When Devils Sing(41)
Reid sighed. He hadn’t stood up for Dawson while Jonah was around, but that didn’t mean he couldn’t do better now. “When’s your shift end?”
Dawson blinked, then looked at the cheap watch on his wrist. The band was made of worn, sun-bleached leather, and the face was cracked down the center. “Another two hours. Why?”
“You’re seriously skilled on the green.” Reid gestured to the sprawling golf course at their backs. “If you have time, why don’t you teach me some pointers? Imagine my brother’s face if I get good enough to best him on Kingdom Waters.”
A smirk crept across Dawson’s face. “I would pay to see that.”
“Well, I can’t make it happen on my own.” Reid waved the money in his hand. “Think of this as payment for teaching me not to suck. I mean, you saw me. I can barely hit the ball.”
“That’s true. You’re terrible.” Dawson snorted, his shoulders relaxing a little. “Fine, I’ll do it. But I don’t want your money unless you beat Jonah’s score. Fair?”
Dawson eyed Reid’s outstretched hand, then took it in his own, signaling the start of their unlikely friendship.
The summer came and went, and with it, Dawson Sumter and Reid Langley became close friends. After a childhood bullied by both his peers and siblings, Reid had never known friendship in the way he and Dawson shared it.
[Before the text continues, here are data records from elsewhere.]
import Summits.ValiantsHypothesis.ValiantsHypothesis.Theorems.KPlusLogSqLawWeakLiftingTowerGraftTwoSidedThreeLetters
import Summits.ValiantsHypothesis.ValiantsHypothesis.Theorems.LacunarySymmetroidMatrixDescartesInertiaGlobalIndex
import Summits.ValiantsHypothesis.ValiantsHypothesis.Theorems.LacunarySymmetroidMatrixDescartesDetMultiplicityJordanChain
import Summits.ValiantsHypothesis.ValiantsHypothesis.Theorems.LacunarySymmetroidMatrixDescartesCensusSecularRolle

/-!
# Tower graft line — THE TWO-SIDED THREE-LETTER LAW, part B: census currency and the `2m` LAW for simple crossings

Part B of `…TowerGraftTwoSidedThreeLetters.lean` (crux `stmt-ValiantsHypothesis-19561`, line (B) `tower_graft`, two-sided word
instrument; seat val-sym-lift-p3 g20, `--supports 19561`, NO stub claimed).  Part A proves the core Gram–Cauchy bound
`TwoSidedThree.card_posType_le_rank`: for `A, B ⪰ 0`, `J` symmetric and distinct positive kernel scales of `A + t^e J + t^{3e} B` of
positive type, the number of scales is `≤ rank B`.  This file puts it in the census currency of the tree
(`F(X) = ∑ₖ X^{dₖ} Sₖ` with `S = ![A, J, B]`, `d = ![d₀, d₀+e, d₀+3e]`, Rayleigh polynomials `P_u = ∑ₖ ⟨u,Sₖu⟩X^{dₖ}` and their
derivative sign = the inertia kit's TYPE of a root) and draws the headline consequence:

* `rayleigh_deriv_eq` — type dictionary: at a kernel vector `u` of `F(t)`, `t·P_u′(t) = e·t^{d₀}·(2t^{3e}⟨u,Bu⟩ − ⟨u,Au⟩)`.
* `card_posType_roots_le` — any finite set of positive roots of `det F` each carrying a kernel vector of POSITIVE type has
  `≤ rank B ≤ m` elements (`A, B ⪰ 0`, `J` arbitrary symmetric, `e ≥ 1`, any `d₀`).
* `card_posRoots_le_two_mul` / `card_posRoots_finset_le_two_mul` — **THE `2m` LAW**: if `A ≻ 0`, `B ≻ 0` and every positive root of
  `det F` is a SIMPLE CROSSING (one-dimensional kernel of definite type; = simple root by `Multiplicity.rootMultiplicity_det_pencil_eq_one`),
  then `det F` has at most `2m` positive roots counted with multiplicity, hence at most `2m` distinct positive roots — from the
  tree's GLOBAL INDEX FORMULA (`Inertia.global_index_formula`, seat mdr-p2: `ν(B) + N⁺ = ν(A) + N⁻`, `Z₊ = N⁺ + N⁻`) with
  `ν(A) = ν(B) = 0`, so `Z₊ = 2N⁺ ≤ 2·rank B`.

At `m = 3` on `(0,1,3)` the Descartes count with theory signs allows `8`; the located maximum is `6 = 2m` with types `+,−` alternating
three and three.  HONEST FRAMING as in part A: a structural law for THREE letters on the supports `(d₀, d₀+e, d₀+3e)`; nothing on the
four-letter column, S4/S4b/S4d/S4f/S5, `TowerB`, `WeakLifting` in its window, Conjecture B, `MatrixDescartes` (18050) or `VP ≠ VNP`.
Def-free; axioms standard.

[folklore] via part A and the tree's inertia kit ([GohbergLancasterRodman2005, §12.4–12.5] sign characteristic).
-/

set_option linter.dupNamespace false
set_option autoImplicit false

namespace Summit.ValiantsHypothesis.ValiantsHypothesis.Theorems.KPlusLogSqLaw.TowerGraft

open Matrix
open scoped BigOperators

namespace TwoSidedThree

/-! ## §4 Census currency: the pencil `X^d A + X^{d+e} J + X^{d+3e} B` and the `2m` law for simple crossings -/

section Census

open Polynomial
open Summit.ValiantsHypothesis.ValiantsHypothesis.Theorems.LacunarySymmetroidMatrixDescartes

variable {m : ℕ}

/-- the three-letter pencil on `(d, d+e, d+3e)` evaluated at `t` is `t^d · (A + t^e J + t^{3e} B)`. [folklore] -/
theorem pencil3_eval (A J B : Matrix (Fin m) (Fin m) ℝ) (d₀ e : ℕ) (t : ℝ) :
    (∑ k : Fin 3, t ^ (![d₀, d₀ + e, d₀ + 3 * e] k) • (![A, J, B] k))
      = t ^ d₀ • (A + t ^ e • J + (t ^ e) ^ 3 • B) := by
  rw [Fin.sum_univ_three]
  simp only [Matrix.cons_val_zero, Matrix.cons_val_one, Matrix.cons_val]
  rw [show (t ^ e) ^ 3 = t ^ (3 * e) by rw [Nat.mul_comm 3 e, pow_mul], smul_add, smul_add, smul_smul, smul_smul,
    ← pow_add, ← pow_add]

/-- a kernel vector of the evaluated pencil at `t > 0` is a kernel vector of the reduced pencil `A + t^e J + t^{3e} B`. [folklore] -/
theorem reduced_kernel (A J B : Matrix (Fin m) (Fin m) ℝ) (d₀ e : ℕ) {t : ℝ} (ht : 0 < t) (u : Fin m → ℝ)
    (hu : (∑ k : Fin 3, t ^ (![d₀, d₀ + e, d₀ + 3 * e] k) • (![A, J, B] k)) *ᵥ u = 0) :
    (A + t ^ e • J + (t ^ e) ^ 3 • B) *ᵥ u = 0 := by
  rw [pencil3_eval, Matrix.smul_mulVec] at hu
  exact (smul_eq_zero.mp hu).resolve_left (pow_ne_zero _ (ne_of_gt ht))

/-- **type dictionary**: at a kernel vector `u` of the pencil at `t > 0` (`e ≥ 1`), the derivative of the Rayleigh polynomial
`P_u = ∑ₖ ⟨u,Sₖu⟩X^{dₖ}` has the sign of `2t^{3e}⟨u,Bu⟩ − ⟨u,Au⟩`:  `t·P_u′(t) = e·t^d·(2t^{3e}⟨u,Bu⟩ − ⟨u,Au⟩)`. [folklore] -/
theorem rayleigh_deriv_eq (A J B : Matrix (Fin m) (Fin m) ℝ) (d₀ e : ℕ) {t : ℝ} (ht : 0 < t) (u : Fin m → ℝ)
    (hu : (∑ k : Fin 3, t ^ (![d₀, d₀ + e, d₀ + 3 * e] k) • (![A, J, B] k)) *ᵥ u = 0) :
    t * (derivative (∑ k : Fin 3, C (u ⬝ᵥ ((![A, J, B] k) *ᵥ u)) * (X : ℝ[X]) ^ (![d₀, d₀ + e, d₀ + 3 * e] k))).eval t
      = (e : ℝ) * t ^ d₀ * (2 * (t ^ e) ^ 3 * (u ⬝ᵥ (B *ᵥ u)) - u ⬝ᵥ (A *ᵥ u)) := by
  have hred := reduced_kernel A J B d₀ e ht u hu
  -- the Rayleigh trinomial vanishes at `t`
  have hray : u ⬝ᵥ (A *ᵥ u) + t ^ e * (u ⬝ᵥ (J *ᵥ u)) + (t ^ e) ^ 3 * (u ⬝ᵥ (B *ᵥ u)) = 0 := by
    have h := congrArg (fun w => u ⬝ᵥ w) hred
    simp only [dotProduct_zero, Matrix.add_mulVec, Matrix.smul_mulVec, dotProduct_add, dotProduct_smul,
      smul_eq_mul] at h
    linarith
  rw [← Multiplicity.form_derivative_eq_eval]
  rw [Fin.sum_univ_three]
  simp only [Matrix.cons_val_zero, Matrix.cons_val_one, Matrix.cons_val, Matrix.add_mulVec, Matrix.smul_mulVec,
    dotProduct_add, dotProduct_smul, smul_eq_mul]
  have h0 := SecularRolle.mul_natCast_mul_pow_pred t d₀
  have h1 := SecularRolle.mul_natCast_mul_pow_pred t (d₀ + e)
  have h2 := SecularRolle.mul_natCast_mul_pow_pred t (d₀ + 3 * e)
  rw [show t * (↑d₀ * t ^ (d₀ - 1) * (u ⬝ᵥ (A *ᵥ u)) + ↑(d₀ + e) * t ^ (d₀ + e - 1) * (u ⬝ᵥ (J *ᵥ u))
        + ↑(d₀ + 3 * e) * t ^ (d₀ + 3 * e - 1) * (u ⬝ᵥ (B *ᵥ u)))
      = (t * (↑d₀ * t ^ (d₀ - 1))) * (u ⬝ᵥ (A *ᵥ u)) + (t * (↑(d₀ + e) * t ^ (d₀ + e - 1))) * (u ⬝ᵥ (J *ᵥ u))
        + (t * (↑(d₀ + 3 * e) * t ^ (d₀ + 3 * e - 1))) * (u ⬝ᵥ (B *ᵥ u)) by ring, h0, h1, h2]
  push_cast
  have : t ^ (d₀ + e) = t ^ d₀ * t ^ e := pow_add _ _ _
  have : t ^ (d₀ + 3 * e) = t ^ d₀ * (t ^ e) ^ 3 := by rw [pow_add, Nat.mul_comm 3 e, pow_mul]
  -- use the root relation to eliminate the `J` term
  have hJ : t ^ e * (u ⬝ᵥ (J *ᵥ u)) = -(u ⬝ᵥ (A *ᵥ u)) - (t ^ e) ^ 3 * (u ⬝ᵥ (B *ᵥ u)) := by linarith
  rw [‹t ^ (d₀ + e) = _›, ‹t ^ (d₀ + 3 * e) = _›]
  have h3 : (↑(d₀) + ↑e : ℝ) * (t ^ d₀ * t ^ e) * (u ⬝ᵥ (J *ᵥ u))
      = (↑d₀ + ↑e) * t ^ d₀ * (t ^ e * (u ⬝ᵥ (J *ᵥ u))) := by ring
  rw [h3, hJ]
  ring

/-- **THE TWO-SIDED THREE-LETTER LAW, census currency.**  For the real symmetric lacunary pencil
`F(X) = X^d A + X^{d+e} J + X^{d+3e} B` (`A ⪰ 0`, `B ⪰ 0`, `J` arbitrary symmetric, `e ≥ 1`): any finite set `T` of
positive roots of `det F` at each of which some kernel vector `u` has an INCREASING Rayleigh polynomial (`P_u′(t) > 0`,
the inertia kit's POSITIVE TYPE) has `#T ≤ rank B ≤ m`. [folklore] -/
theorem card_posType_roots_le (A J B : Matrix (Fin m) (Fin m) ℝ) (hA : A.PosSemidef) (hJ : J.IsSymm) (hB : B.PosSemidef)
    (d₀ e : ℕ) (he : 0 < e) (T : Finset ℝ) (hT : ∀ t ∈ T, 0 < t)
    (hroot : ∀ t ∈ T, ∃ u : Fin m → ℝ, (∑ k : Fin 3, t ^ (![d₀, d₀ + e, d₀ + 3 * e] k) • (![A, J, B] k)) *ᵥ u = 0 ∧
      0 < (derivative (∑ k : Fin 3, C (u ⬝ᵥ ((![A, J, B] k) *ᵥ u)) * (X : ℝ[X]) ^ (![d₀, d₀ + e, d₀ + 3 * e] k))).eval t) :
    T.card ≤ B.rank := by
  classical
  choose! u hu using hroot
  have h := card_posType_le_rank (I := T) A J B hA hJ hB e (fun t => (t : ℝ)) (fun t => hT t t.2)
    Subtype.coe_injective he (fun t => u t) (fun t => reduced_kernel A J B d₀ e (hT t t.2) _ (hu t t.2).1) ?_
  · simpa using h
  · intro t
    have ht := hT t t.2
    have hpos := (hu t t.2).2
    have heq := rayleigh_deriv_eq A J B d₀ e ht _ (hu t t.2).1
    have h1 : 0 < t * (derivative (∑ k : Fin 3, C (u t ⬝ᵥ ((![A, J, B] k) *ᵥ u t)) *
        (X : ℝ[X]) ^ (![d₀, d₀ + e, d₀ + 3 * e] k))).eval (t : ℝ) := mul_pos ht hpos
    rw [heq] at h1
    have h2 : 0 < (e : ℝ) * (t : ℝ) ^ d₀ := mul_pos (Nat.cast_pos.mpr he) (pow_pos ht _)
    have h3 : 0 < 2 * ((t : ℝ) ^ e) ^ 3 * (u t ⬝ᵥ (B *ᵥ u t)) - u t ⬝ᵥ (A *ᵥ u t) := by
      by_contra hcon
      push Not at hcon
      have := mul_nonpos_of_nonneg_of_nonpos h2.le hcon
      linarith
    linarith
It had been difficult to make friends in Clearwater before his mother died, but it was nearly impossible after.
Reid went from being the runt of the Langley siblings, meek and unassuming, to the social pariah of Clearwater after Caroline’s death. It didn’t help he went mute for two years, unable to speak to anyone at all after she passed. Not even his family—especially not his family.
In the year they knew each other, Dawson had allowed Reid to be more than the title that preceded him. In many ways, Dawson reminded Reid of his own mother, with their shared kindness and fresh perspectives on the world around them. For the first time in a long time, Reid was able to envision himself as more than just the weird Langley son who still grieved the loss of his long-dead mother. Around Dawson, he could simply be.
But that was in the past now.
Because, according to the news, Dawson had drowned.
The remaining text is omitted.